/-! ## The descent with the largest common bit -/

/-- THE R29 DESCENT STEP: if all top pairs with fewer bits are good (both orientations), so is
`(n + ½ | m - n)` — partition end, or un-carry the LARGEST common bit `2^k` by (MC)² (case
`n + 2^k < 2^(q-1)`) or by `TTlow` (case `n + 2^k ≥ 2^(q-1)`, where maximality forces
`m - n - 2^k < 2^k`). -/
theorem topGood_step_low (hq : 2 ≤ q) (hTT : TTlow q) (a b : SumTree) {m : ℕ} (hm : 2 ^ (q - 1) ≤ m)
    (hm' : m < 2 ^ q) {n : ℕ} (hn : n < 2 ^ (q - 1)) (hnm : n ≤ m)
    (ih : ∀ n' : ℕ, n' < 2 ^ (q - 1) → n' ≤ m →
      (natBits n').card + (natBits (m - n')).card < (natBits n).card + (natBits (m - n)).card →
      TopGood q a b m n' ∧ TopGood q b a m n') :
    TopGood q a b m n := by
  classical
  have hq1 : 1 ≤ q := le_trans (by norm_num) hq
  unfold TopGood
  by_cases hdisj : Disjoint (natBits n) (natBits (m - n))
  · exact topPair_partition hq1 a b hm hm' hn hnm hdisj
  · ---- the LARGEST common bit k
    have hIne : (natBits n ∩ natBits (m - n)).Nonempty := by
      obtain ⟨x, h1, h2⟩ := Finset.not_disjoint_iff.1 hdisj
      exact ⟨x, Finset.mem_inter.2 ⟨h1, h2⟩⟩
    obtain ⟨kz, hkzI, hkzmax⟩ : ∃ kz ∈ natBits n ∩ natBits (m - n),
        ∀ j ∈ natBits n ∩ natBits (m - n), j ≤ kz :=
      ⟨_, Finset.max'_mem _ hIne, fun j hj => Finset.le_max' _ j hj⟩
    obtain ⟨hk'n, hk'e⟩ := Finset.mem_inter.1 hkzI
    obtain ⟨k, hkn, hkk⟩ := mem_natBits.1 hk'n
    subst hkk
    have hkmax : ∀ j : ℕ, (j : ℤ) ∈ natBits n → (j : ℤ) ∈ natBits (m - n) → j ≤ k := by
      intro j hj1 hj2
      have := hkzmax _ (Finset.mem_inter.2 ⟨hj1, hj2⟩)
      exact_mod_cast this
    have hke : (m - n).testBit k = true := natCast_mem_natBits.1 hk'e
    have h2n : 2 ^ k ≤ n := Nat.ge_two_pow_of_testBit hkn
    have h2e : 2 ^ k ≤ m - n := Nat.ge_two_pow_of_testBit hke
    have hkq : k + 2 ≤ q := by
      have := (natBits_lt hn hk'n).2
      have : k < q - 1 := by exact_mod_cast this
      omega
    -- arithmetic facts about the powers (atoms for `omega`)
    have hg0 : 0 < 2 ^ k := Nat.two_pow_pos k
    have hd0 : 0 < 2 ^ (q - 1) := Nat.two_pow_pos _
    have hhalf : 2 ^ (q - 1) + 2 ^ (q - 1) = 2 ^ q := (two_pow_eq_half_add_half hq1).symm
    have hkle : 2 ^ k ≤ 2 ^ (q - 1) := Nat.pow_le_pow_right (by norm_num) (by omega)
    -- names for the values
    set H : ℚ := (2 : ℚ) ^ ((q : ℤ) - 1) with hH
    set β : ℚ := (2 : ℚ) ^ k with hβ
    have hβz : (2 : ℚ) ^ (k : ℤ) = β := zpow_natCast 2 k
    set o : ℚ := (n : ℚ) + 1 / 2 with ho
    set e : ℚ := ((m - n : ℕ) : ℚ) with hedef
    have he : e = (m : ℚ) - n := by rw [hedef]; push_cast [Nat.cast_sub hnm]; ring
    -- bit counts of the moved states
    have hc1 : (natBits (n - 2 ^ k)).card + 1 = (natBits n).card := by
      rw [natBits_sub_pow hkn, Finset.card_erase_of_mem hk'n]
      have := Finset.card_pos.2 (⟨_, hk'n⟩ : (natBits n).Nonempty); omega
    have hc2 : (natBits (m - n - 2 ^ k)).card + 1 = (natBits (m - n)).card := by
      rw [natBits_sub_pow hke, Finset.card_erase_of_mem hk'e]
      have := Finset.card_pos.2 (⟨_, hk'e⟩ : (natBits (m - n)).Nonempty); omega
    have hc3 : (natBits (n + 2 ^ k)).card ≤ (natBits n).card := card_natBits_add_pow_le hkn
    have hc4 : (natBits (m - n + 2 ^ k)).card ≤ (natBits (m - n)).card := card_natBits_add_pow_le hke
    -- the move M2 = (n - 2^k | m - n + 2^k), same orientation, is good by IH
    have hM2 : H + treeBRv q a (o - β) + treeBRv q b (e + β) ≤ treeBR q (.node a b) (natBits m) := by
      have h := (ih (n - 2 ^ k) (by omega) (by omega) (by
        rw [show m - (n - 2 ^ k) = m - n + 2 ^ k by omega]; omega)).1
      unfold TopGood at h
      have e1 : ((n - 2 ^ k : ℕ) : ℚ) + 1 / 2 = o - β := by rw [ho, hβ]; push_cast [Nat.cast_sub h2n]; ring
      have e2 : ((m - (n - 2 ^ k) : ℕ) : ℚ) = e + β := by
        rw [he, hβ, show m - (n - 2 ^ k) = m - n + 2 ^ k by omega]; push_cast [Nat.cast_sub hnm]; ring
      rw [e1, e2] at h; exact h
    -- floats
    have hoF : IsQFloat q o := isQFloat_half hq1 hn
    have heF : IsQFloat q e := by
      rw [hedef]; exact isQFloat_natCast (le_trans Nat.one_le_two_pow h2e) (by omega)
    have hko : (k : ℤ) ∈ bitsOf o := by rw [ho, bitsOf_half]; exact Finset.mem_insert_of_mem hk'n
    have hke' : (k : ℤ) ∈ bitsOf e := by rw [hedef, bitsOf_natCast]; exact hk'e
    have heβF : IsQFloat q (e + β) := by
      have : e + β = ((m - n + 2 ^ k : ℕ) : ℚ) := by rw [hedef, hβ]; push_cast; ring
      rw [this]; exact isQFloat_natCast (by omega) (by omega)
    -- MC at e (always available)
    have hMCe := treeBRv_midconvex b heF hke' (by rw [hβz]; exact heβF)
    rw [hβz] at hMCe
    by_cases hA : n + 2 ^ k < 2 ^ (q - 1)
    · ---- case o + β < σ: moves M1, M2 and (MC)²
      have hoβF : IsQFloat q (o + β) := by
        have : o + β = ((n + 2 ^ k : ℕ) : ℚ) + 1 / 2 := by rw [ho, hβ]; push_cast; ring
        rw [this]; exact isQFloat_half hq1 hA
      have hMCo := treeBRv_midconvex a hoF hko (by rw [hβz]; exact hoβF)
      rw [hβz] at hMCo
      -- M1 = (n + 2^k | m - n - 2^k) is good by IH
      have hM1 : H + treeBRv q a (o + β) + treeBRv q b (e - β) ≤ treeBR q (.node a b) (natBits m) := by
        have h := (ih (n + 2 ^ k) hA (by omega) (by
          rw [show m - (n + 2 ^ k) = m - n - 2 ^ k by omega]; omega)).1
        unfold TopGood at h
        have e1 : ((n + 2 ^ k : ℕ) : ℚ) + 1 / 2 = o + β := by rw [ho, hβ]; push_cast; ring
        have e2 : ((m - (n + 2 ^ k) : ℕ) : ℚ) = e - β := by
          rw [he, hβ]; push_cast [Nat.cast_sub (show n + 2 ^ k ≤ m by omega)]; ring
        rw [e1, e2] at h; exact h
      linarith
    · ---- case o + β ≥ σ: the leading bit is re-assembled; moves M1′, M2 and TTlow
      have hA' : 2 ^ (q - 1) ≤ n + 2 ^ k := not_lt.1 hA
      -- then e < σ
      have helt : m - n < 2 ^ (q - 1) := by
        by_contra hge
        have hge : 2 ^ (q - 1) ≤ m - n := not_lt.1 hge
        have htop : (m - n).testBit (q - 1) = true := by
          have := pred_mem_natBits hq1 hge (by omega : m - n < 2 ^ q)
          have e1 : ((q : ℤ) - 1) = ((q - 1 : ℕ) : ℤ) := by push_cast [Nat.cast_sub hq1]; ring
          rw [e1] at this; exact natCast_mem_natBits.1 this
        have := add_pow_le_of_testBit htop hke (by omega)
        omega
      set A : ℕ := n - (2 ^ (q - 1) - 2 ^ k) with hAdef
      set B : ℕ := m - n - 2 ^ k with hBdef
      have hAlt : A < 2 ^ k := by omega
      have hBbit : B.testBit k = false := by
        have : (k : ℤ) ∉ natBits B := by
          rw [hBdef, natBits_sub_pow hke]; exact Finset.notMem_erase _ _
        by_contra h'
        exact this (natCast_mem_natBits.2 (by simpa using h'))
      -- R29: maximality of k forces B < β
      have hBlt : B < 2 ^ k := by
        by_contra hge
        obtain ⟨j, hkj, hjB⟩ := exists_testBit_of_two_pow_le (not_lt.1 hge)
        have hjk : k < j := by
          rcases eq_or_lt_of_le hkj with h | h
          · rw [← h, hBbit] at hjB; exact absurd hjB (by simp)
          · exact h
        have hjq : j < q - 1 := by
          by_contra hle
          have : 2 ^ (q - 1) ≤ 2 ^ j := Nat.pow_le_pow_right (by norm_num) (not_lt.1 hle)
          have : 2 ^ j ≤ B := Nat.ge_two_pow_of_testBit hjB
          omega
        -- bit j of m - n (B = bits(m - n) minus k) and of n (all ones from k up to q - 2)
        have hje : (j : ℤ) ∈ natBits (m - n) := by
          have := natCast_mem_natBits.2 hjB
          rw [hBdef, natBits_sub_pow hke] at this
          exact Finset.mem_of_mem_erase this
        have hjn : (j : ℤ) ∈ natBits n :=
          natCast_mem_natBits.2 (testBit_of_sub_le hn (by omega) hkj hjq)
        have := hkmax j hjn hje
        omega
      have hoTT : (2 : ℚ) ^ (q - 1) - β + A + 1 / 2 = o := by
        rw [ho, hAdef, hβ]
        push_cast [Nat.cast_sub (show 2 ^ (q - 1) - 2 ^ k ≤ n by omega), Nat.cast_sub hkle]
        ring
      have heTT : β + (B : ℚ) = e := by
        rw [he, hBdef, hβ]; push_cast [Nat.cast_sub h2e, Nat.cast_sub hnm]; ring
      have hT := hTT a b k A B hkq hAlt hBlt
      simp only at hT
      rw [← hβ, hoTT, heTT] at hT
      -- M1′ = (B odd on b | n + 2^k on a) is good by IH (second orientation)
      have hM1' : H + treeBRv q b (e - β + 1 / 2) + treeBRv q a (o + β - 1 / 2) ≤
          treeBR q (.node a b) (natBits m) := by
        have hmB : m - B = n + 2 ^ k := by omega
        have h := (ih B (by omega) (by omega) (by rw [hmB]; omega)).2
        unfold TopGood at h
        have e1 : (B : ℚ) + 1 / 2 = e - β + 1 / 2 := by rw [← heTT]; ring
        have e2 : ((m - B : ℕ) : ℚ) = o + β - 1 / 2 := by rw [hmB, ho, hβ]; push_cast; ring
        have hcomm : treeBR q (.node b a) (natBits m) = treeBR q (.node a b) (natBits m) := by
          unfold treeBR; exact treeBRw_node_comm q _ b a _
        rw [e1, e2, hcomm] at h
        exact h
      have hmax : max (treeBRv q a (o + β - 1 / 2) + treeBRv q b (e - β + 1 / 2))
          (treeBRv q a (o - β) + treeBRv q b (e + β)) ≤ treeBR q (.node a b) (natBits m) - H :=
        max_le (by linarith) (by linarith)
      linarith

════════════════════

Begin with the line above that has "-- MC at e (always available)" and continue through the line that has "have hoβF : IsQFloat q (o + β) := by", setting each one down exactly. Stop there.

Result of the exercise |
    -- MC at e (always available)
    have hMCe := treeBRv_midconvex b heF hke' (by rw [hβz]; exact heβF)
    rw [hβz] at hMCe
    by_cases hA : n + 2 ^ k < 2 ^ (q - 1)
    · ---- case o + β < σ: moves M1, M2 and (MC)²
      have hoβF : IsQFloat q (o + β) := by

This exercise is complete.